YOUR TASK
Please find every line in the entries below that contains the string "preserves", and copy it.
-------- INFORMATION SHOWN
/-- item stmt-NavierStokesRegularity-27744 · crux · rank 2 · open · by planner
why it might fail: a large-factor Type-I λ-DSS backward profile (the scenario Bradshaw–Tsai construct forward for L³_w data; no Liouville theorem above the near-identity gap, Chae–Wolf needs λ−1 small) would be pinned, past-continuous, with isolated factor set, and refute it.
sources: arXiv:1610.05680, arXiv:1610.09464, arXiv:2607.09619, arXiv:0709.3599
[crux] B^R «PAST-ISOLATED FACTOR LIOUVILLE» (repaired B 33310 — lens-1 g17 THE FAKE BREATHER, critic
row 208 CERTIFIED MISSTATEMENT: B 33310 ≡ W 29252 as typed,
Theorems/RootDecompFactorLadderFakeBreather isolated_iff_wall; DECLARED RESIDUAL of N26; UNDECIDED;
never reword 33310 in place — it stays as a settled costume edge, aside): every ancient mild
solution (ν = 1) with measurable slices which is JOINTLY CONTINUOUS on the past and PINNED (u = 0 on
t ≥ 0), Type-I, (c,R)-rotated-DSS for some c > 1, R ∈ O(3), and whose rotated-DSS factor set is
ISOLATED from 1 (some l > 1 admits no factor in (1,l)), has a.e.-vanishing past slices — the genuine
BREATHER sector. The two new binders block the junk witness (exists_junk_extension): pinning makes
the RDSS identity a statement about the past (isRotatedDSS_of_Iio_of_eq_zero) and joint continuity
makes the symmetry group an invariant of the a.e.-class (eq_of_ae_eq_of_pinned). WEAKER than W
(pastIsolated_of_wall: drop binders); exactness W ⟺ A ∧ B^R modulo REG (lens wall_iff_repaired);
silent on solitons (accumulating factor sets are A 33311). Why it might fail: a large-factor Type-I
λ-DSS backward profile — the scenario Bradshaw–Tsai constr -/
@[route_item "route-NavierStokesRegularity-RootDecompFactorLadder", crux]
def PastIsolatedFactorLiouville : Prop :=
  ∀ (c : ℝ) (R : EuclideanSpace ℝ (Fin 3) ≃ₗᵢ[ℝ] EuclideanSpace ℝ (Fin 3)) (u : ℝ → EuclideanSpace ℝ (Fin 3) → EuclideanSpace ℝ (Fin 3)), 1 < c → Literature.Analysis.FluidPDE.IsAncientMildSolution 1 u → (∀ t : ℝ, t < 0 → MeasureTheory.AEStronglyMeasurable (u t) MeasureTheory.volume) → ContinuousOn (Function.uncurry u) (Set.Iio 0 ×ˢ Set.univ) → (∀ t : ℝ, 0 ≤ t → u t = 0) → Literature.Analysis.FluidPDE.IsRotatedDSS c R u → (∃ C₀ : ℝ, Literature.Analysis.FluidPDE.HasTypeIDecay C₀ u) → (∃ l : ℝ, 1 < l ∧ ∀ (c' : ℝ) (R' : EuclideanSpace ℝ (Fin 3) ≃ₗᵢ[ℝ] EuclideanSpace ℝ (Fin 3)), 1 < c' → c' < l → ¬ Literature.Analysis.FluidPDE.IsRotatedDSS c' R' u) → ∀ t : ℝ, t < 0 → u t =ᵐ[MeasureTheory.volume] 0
----------------
-------- INFORMATION SHOWN
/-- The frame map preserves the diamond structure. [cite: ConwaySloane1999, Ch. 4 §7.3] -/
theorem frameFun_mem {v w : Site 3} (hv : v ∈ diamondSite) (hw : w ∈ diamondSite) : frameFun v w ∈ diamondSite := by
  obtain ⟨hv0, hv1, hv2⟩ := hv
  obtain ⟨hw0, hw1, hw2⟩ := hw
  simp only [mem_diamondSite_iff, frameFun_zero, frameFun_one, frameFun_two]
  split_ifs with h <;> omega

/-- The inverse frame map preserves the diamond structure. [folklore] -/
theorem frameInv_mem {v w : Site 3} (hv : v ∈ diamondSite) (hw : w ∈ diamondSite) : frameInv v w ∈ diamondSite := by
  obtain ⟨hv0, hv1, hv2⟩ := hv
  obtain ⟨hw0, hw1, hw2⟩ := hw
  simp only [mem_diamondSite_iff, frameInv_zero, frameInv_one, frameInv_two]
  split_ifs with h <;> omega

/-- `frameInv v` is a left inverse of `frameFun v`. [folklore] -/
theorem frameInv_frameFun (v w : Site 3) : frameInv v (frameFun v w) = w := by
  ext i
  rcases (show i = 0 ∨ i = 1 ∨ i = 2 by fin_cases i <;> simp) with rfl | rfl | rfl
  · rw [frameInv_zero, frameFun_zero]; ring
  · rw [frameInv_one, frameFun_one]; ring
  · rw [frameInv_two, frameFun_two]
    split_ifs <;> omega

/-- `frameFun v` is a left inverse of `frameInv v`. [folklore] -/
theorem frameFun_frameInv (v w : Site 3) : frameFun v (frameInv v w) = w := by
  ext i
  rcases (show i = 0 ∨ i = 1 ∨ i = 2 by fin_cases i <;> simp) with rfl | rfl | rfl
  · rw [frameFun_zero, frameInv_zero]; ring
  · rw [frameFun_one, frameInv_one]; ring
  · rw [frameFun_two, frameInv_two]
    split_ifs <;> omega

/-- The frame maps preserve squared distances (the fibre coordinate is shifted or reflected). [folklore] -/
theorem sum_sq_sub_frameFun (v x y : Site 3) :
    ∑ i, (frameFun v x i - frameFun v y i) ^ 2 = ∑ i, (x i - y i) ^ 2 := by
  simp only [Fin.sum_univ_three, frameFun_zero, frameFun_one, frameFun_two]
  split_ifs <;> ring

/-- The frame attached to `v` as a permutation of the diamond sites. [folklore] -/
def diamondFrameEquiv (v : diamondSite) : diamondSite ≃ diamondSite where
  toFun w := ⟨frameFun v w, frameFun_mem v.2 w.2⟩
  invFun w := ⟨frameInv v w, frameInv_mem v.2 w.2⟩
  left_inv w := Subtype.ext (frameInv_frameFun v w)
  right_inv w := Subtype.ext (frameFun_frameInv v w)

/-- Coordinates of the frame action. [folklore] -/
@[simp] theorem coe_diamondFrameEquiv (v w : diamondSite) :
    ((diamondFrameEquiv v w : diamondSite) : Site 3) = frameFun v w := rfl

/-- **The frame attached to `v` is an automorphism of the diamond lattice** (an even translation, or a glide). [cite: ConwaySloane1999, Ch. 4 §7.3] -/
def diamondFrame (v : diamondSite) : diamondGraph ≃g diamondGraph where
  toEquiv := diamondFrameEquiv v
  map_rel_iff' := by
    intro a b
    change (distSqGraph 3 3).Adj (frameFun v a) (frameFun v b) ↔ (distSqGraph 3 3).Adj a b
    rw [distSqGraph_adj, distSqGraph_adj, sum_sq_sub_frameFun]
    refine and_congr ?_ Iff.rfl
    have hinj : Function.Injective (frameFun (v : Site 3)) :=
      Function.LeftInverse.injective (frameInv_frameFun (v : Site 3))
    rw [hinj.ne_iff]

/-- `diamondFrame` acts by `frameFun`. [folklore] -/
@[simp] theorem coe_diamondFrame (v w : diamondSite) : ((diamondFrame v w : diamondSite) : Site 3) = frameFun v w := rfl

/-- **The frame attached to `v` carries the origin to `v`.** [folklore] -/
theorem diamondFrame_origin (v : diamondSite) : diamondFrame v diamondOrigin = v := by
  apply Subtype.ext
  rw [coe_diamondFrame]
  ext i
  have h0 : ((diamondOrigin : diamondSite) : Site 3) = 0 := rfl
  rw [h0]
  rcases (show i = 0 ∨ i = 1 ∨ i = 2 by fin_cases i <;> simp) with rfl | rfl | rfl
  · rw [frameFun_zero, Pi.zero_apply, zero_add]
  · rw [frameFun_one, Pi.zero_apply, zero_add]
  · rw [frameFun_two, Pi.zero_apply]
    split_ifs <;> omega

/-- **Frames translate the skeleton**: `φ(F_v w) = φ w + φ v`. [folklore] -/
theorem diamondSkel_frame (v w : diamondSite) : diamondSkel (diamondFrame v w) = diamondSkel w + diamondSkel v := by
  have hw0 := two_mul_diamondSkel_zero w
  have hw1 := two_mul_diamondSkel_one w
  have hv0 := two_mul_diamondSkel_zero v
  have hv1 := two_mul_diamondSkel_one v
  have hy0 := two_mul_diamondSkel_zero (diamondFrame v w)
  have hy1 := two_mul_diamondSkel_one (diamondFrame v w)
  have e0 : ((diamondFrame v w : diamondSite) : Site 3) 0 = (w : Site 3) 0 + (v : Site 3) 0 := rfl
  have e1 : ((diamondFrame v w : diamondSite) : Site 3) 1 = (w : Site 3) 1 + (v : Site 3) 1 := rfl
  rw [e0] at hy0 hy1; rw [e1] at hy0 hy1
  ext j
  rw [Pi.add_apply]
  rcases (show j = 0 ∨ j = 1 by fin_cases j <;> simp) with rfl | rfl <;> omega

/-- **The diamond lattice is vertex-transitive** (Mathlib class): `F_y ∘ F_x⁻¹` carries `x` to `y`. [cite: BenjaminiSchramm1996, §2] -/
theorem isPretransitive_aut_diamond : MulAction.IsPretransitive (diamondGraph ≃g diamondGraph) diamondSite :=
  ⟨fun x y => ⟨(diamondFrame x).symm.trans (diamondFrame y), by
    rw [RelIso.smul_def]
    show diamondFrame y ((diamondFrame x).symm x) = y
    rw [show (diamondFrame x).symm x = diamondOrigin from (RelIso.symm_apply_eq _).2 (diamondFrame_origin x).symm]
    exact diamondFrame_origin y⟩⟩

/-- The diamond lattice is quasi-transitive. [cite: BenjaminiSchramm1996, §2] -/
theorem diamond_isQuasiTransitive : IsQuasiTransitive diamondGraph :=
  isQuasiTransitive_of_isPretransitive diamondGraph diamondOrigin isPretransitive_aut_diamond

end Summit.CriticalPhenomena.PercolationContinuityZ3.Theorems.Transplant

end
----------------
REPLY
/-- The frame map preserves the diamond structure. [cite: ConwaySloane1999, Ch. 4 §7.3] -/
/-- The inverse frame map preserves the diamond structure. [folklore] -/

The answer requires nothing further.